Your assignment — Every line of the records below from the line with "import Literature.Probability.Percolation.SiteCouplingGSide" up to and including the line with "with the tameness" must be reproduced exactly, and no line outside that range.
---
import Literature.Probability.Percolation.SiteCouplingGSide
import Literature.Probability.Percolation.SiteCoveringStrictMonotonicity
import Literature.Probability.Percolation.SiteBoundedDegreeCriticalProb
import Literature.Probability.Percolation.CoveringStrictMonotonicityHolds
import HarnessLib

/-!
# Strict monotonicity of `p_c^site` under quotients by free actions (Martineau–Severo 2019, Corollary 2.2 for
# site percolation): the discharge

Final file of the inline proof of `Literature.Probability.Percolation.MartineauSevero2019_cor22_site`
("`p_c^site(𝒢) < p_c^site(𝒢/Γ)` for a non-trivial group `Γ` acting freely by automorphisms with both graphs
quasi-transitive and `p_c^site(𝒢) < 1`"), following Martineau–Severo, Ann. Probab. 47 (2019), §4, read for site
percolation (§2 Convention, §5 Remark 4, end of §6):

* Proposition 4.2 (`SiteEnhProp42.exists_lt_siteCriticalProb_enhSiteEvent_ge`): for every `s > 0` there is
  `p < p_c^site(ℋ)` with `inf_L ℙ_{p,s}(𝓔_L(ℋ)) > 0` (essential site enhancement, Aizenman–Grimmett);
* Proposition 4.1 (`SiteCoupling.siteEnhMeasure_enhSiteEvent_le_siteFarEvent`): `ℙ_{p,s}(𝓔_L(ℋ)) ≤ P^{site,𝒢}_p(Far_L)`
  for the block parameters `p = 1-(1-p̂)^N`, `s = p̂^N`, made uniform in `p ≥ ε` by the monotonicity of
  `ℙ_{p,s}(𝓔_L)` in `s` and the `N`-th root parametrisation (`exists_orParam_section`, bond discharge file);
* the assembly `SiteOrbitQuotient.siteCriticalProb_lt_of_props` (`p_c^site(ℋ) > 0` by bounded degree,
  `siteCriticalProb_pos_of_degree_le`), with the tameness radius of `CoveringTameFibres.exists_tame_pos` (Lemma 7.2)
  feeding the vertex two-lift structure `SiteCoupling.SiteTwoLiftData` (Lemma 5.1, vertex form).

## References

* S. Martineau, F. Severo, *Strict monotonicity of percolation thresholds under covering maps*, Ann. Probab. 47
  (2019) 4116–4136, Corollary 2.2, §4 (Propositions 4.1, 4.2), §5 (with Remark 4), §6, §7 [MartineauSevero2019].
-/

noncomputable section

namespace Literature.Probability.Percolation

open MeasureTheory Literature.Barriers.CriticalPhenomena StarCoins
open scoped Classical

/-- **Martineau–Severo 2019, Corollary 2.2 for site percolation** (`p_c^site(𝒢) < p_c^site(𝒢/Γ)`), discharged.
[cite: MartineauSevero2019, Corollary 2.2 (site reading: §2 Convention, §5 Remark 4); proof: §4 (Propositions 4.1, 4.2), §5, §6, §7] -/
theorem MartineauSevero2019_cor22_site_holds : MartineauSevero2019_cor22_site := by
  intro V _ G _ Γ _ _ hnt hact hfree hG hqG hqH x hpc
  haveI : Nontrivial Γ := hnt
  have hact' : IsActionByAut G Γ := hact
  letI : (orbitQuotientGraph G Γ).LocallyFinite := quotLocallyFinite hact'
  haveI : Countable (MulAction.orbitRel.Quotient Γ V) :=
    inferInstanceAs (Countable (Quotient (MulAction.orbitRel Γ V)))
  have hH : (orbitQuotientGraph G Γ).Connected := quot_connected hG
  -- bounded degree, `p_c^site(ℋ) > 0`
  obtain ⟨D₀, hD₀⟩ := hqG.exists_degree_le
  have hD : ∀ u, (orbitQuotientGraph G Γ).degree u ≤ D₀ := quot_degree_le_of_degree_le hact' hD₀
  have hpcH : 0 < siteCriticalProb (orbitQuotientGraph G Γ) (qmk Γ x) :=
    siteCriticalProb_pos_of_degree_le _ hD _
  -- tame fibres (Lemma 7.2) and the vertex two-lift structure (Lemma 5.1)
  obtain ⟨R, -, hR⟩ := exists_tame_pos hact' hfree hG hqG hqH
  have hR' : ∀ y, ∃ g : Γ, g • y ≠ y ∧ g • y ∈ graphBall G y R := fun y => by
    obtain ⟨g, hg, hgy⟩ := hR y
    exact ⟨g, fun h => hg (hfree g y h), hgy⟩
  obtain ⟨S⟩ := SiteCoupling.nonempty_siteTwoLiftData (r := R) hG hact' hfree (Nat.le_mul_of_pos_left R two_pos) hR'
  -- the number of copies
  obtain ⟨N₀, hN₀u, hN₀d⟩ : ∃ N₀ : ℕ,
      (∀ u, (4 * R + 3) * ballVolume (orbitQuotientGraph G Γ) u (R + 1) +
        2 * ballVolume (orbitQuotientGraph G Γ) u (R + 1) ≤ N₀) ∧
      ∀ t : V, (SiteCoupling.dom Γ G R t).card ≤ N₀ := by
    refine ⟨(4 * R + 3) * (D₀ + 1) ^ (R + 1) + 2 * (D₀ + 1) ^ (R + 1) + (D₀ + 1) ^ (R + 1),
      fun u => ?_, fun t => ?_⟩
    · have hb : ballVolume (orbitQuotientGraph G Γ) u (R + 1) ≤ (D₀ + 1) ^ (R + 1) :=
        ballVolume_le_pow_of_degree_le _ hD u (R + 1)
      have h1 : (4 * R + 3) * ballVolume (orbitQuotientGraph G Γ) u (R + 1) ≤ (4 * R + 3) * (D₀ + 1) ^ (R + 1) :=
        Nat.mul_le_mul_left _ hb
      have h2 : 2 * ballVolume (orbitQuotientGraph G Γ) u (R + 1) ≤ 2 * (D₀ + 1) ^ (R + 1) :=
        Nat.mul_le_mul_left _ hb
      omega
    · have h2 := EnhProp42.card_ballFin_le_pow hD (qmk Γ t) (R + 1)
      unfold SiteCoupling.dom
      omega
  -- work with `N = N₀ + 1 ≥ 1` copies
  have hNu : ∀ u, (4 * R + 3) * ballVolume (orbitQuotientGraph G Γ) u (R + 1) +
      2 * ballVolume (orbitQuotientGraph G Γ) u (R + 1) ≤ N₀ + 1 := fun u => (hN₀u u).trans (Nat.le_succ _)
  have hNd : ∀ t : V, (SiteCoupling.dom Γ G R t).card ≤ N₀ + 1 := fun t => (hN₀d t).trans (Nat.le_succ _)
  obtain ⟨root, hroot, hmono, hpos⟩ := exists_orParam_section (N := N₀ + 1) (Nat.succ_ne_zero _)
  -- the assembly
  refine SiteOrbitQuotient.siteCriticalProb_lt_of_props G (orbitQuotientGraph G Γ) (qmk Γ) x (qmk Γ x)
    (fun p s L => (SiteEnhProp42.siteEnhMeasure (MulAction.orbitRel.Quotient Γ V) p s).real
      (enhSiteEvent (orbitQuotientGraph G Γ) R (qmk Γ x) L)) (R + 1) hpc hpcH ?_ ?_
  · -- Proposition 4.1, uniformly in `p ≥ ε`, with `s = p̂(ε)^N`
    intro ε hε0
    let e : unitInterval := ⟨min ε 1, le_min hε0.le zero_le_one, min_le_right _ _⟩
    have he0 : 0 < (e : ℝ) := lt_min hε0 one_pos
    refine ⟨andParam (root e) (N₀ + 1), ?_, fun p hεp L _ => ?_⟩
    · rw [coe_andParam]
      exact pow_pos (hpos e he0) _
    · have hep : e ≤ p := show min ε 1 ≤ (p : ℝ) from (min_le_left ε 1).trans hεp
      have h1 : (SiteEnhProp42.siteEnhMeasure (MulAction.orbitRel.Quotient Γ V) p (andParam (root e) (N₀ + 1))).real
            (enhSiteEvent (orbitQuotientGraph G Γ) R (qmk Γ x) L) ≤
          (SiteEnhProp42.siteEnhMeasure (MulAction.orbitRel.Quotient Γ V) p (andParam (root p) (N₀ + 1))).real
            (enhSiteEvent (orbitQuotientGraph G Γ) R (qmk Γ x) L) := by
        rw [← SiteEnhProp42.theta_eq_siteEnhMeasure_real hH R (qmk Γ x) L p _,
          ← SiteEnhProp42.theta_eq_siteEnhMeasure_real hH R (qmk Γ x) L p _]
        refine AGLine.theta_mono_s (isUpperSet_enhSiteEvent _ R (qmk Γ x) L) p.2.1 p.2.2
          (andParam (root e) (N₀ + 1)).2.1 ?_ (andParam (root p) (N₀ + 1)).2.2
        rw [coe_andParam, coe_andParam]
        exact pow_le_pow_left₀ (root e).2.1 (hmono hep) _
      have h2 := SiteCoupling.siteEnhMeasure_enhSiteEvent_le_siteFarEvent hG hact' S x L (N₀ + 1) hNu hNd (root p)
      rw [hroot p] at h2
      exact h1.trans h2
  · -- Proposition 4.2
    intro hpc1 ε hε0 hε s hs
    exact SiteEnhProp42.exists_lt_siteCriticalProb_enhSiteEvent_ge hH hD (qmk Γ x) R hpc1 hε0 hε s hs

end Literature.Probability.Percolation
---
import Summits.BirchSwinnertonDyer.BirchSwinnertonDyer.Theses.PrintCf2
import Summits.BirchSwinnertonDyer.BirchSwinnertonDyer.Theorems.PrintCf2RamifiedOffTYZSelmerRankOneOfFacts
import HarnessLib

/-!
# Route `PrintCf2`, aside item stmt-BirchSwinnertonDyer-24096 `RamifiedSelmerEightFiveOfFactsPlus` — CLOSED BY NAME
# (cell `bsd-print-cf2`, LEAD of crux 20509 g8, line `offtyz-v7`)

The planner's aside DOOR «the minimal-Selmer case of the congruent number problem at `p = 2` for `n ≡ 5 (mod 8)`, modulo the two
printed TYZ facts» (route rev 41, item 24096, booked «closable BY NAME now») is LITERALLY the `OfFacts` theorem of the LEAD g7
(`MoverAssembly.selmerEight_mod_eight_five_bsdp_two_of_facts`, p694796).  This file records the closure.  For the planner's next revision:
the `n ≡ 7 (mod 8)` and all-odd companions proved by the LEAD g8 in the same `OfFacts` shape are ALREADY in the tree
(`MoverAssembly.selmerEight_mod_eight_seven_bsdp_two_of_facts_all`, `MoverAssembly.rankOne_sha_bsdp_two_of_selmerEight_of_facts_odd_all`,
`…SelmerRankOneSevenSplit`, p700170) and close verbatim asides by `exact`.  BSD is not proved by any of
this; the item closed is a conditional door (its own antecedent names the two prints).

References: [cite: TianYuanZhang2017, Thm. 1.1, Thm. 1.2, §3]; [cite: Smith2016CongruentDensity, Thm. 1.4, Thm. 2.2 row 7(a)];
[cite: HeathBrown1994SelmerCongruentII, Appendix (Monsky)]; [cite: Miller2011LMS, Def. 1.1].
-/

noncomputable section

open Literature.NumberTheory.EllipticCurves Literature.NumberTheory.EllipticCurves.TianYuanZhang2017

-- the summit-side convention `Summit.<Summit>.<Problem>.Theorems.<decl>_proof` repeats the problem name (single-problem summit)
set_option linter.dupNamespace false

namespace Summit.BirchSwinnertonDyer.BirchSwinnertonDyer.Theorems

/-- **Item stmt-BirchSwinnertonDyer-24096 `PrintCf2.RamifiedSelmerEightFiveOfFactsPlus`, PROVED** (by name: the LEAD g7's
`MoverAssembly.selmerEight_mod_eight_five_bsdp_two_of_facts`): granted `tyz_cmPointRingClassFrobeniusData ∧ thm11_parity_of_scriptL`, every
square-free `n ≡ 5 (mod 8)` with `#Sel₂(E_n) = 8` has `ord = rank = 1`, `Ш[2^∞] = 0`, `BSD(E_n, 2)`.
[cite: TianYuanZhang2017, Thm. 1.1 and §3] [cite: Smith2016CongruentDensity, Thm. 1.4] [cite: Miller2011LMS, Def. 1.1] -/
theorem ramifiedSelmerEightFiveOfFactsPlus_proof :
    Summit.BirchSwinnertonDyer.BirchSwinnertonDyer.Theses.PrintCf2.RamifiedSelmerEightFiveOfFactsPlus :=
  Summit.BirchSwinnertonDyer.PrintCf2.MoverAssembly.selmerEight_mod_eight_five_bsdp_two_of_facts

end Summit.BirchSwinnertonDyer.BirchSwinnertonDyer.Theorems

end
---
Task result —
import Literature.Probability.Percolation.SiteCouplingGSide
import Literature.Probability.Percolation.SiteCoveringStrictMonotonicity
import Literature.Probability.Percolation.SiteBoundedDegreeCriticalProb
import Literature.Probability.Percolation.CoveringStrictMonotonicityHolds
import HarnessLib

/-!
# Strict monotonicity of `p_c^site` under quotients by free actions (Martineau–Severo 2019, Corollary 2.2 for
# site percolation): the discharge

Final file of the inline proof of `Literature.Probability.Percolation.MartineauSevero2019_cor22_site`
("`p_c^site(𝒢) < p_c^site(𝒢/Γ)` for a non-trivial group `Γ` acting freely by automorphisms with both graphs
quasi-transitive and `p_c^site(𝒢) < 1`"), following Martineau–Severo, Ann. Probab. 47 (2019), §4, read for site
percolation (§2 Convention, §5 Remark 4, end of §6):

* Proposition 4.2 (`SiteEnhProp42.exists_lt_siteCriticalProb_enhSiteEvent_ge`): for every `s > 0` there is
  `p < p_c^site(ℋ)` with `inf_L ℙ_{p,s}(𝓔_L(ℋ)) > 0` (essential site enhancement, Aizenman–Grimmett);
* Proposition 4.1 (`SiteCoupling.siteEnhMeasure_enhSiteEvent_le_siteFarEvent`): `ℙ_{p,s}(𝓔_L(ℋ)) ≤ P^{site,𝒢}_p(Far_L)`
  for the block parameters `p = 1-(1-p̂)^N`, `s = p̂^N`, made uniform in `p ≥ ε` by the monotonicity of
  `ℙ_{p,s}(𝓔_L)` in `s` and the `N`-th root parametrisation (`exists_orParam_section`, bond discharge file);
* the assembly `SiteOrbitQuotient.siteCriticalProb_lt_of_props` (`p_c^site(ℋ) > 0` by bounded degree,
  `siteCriticalProb_pos_of_degree_le`), with the tameness radius of `CoveringTameFibres.exists_tame_pos` (Lemma 7.2)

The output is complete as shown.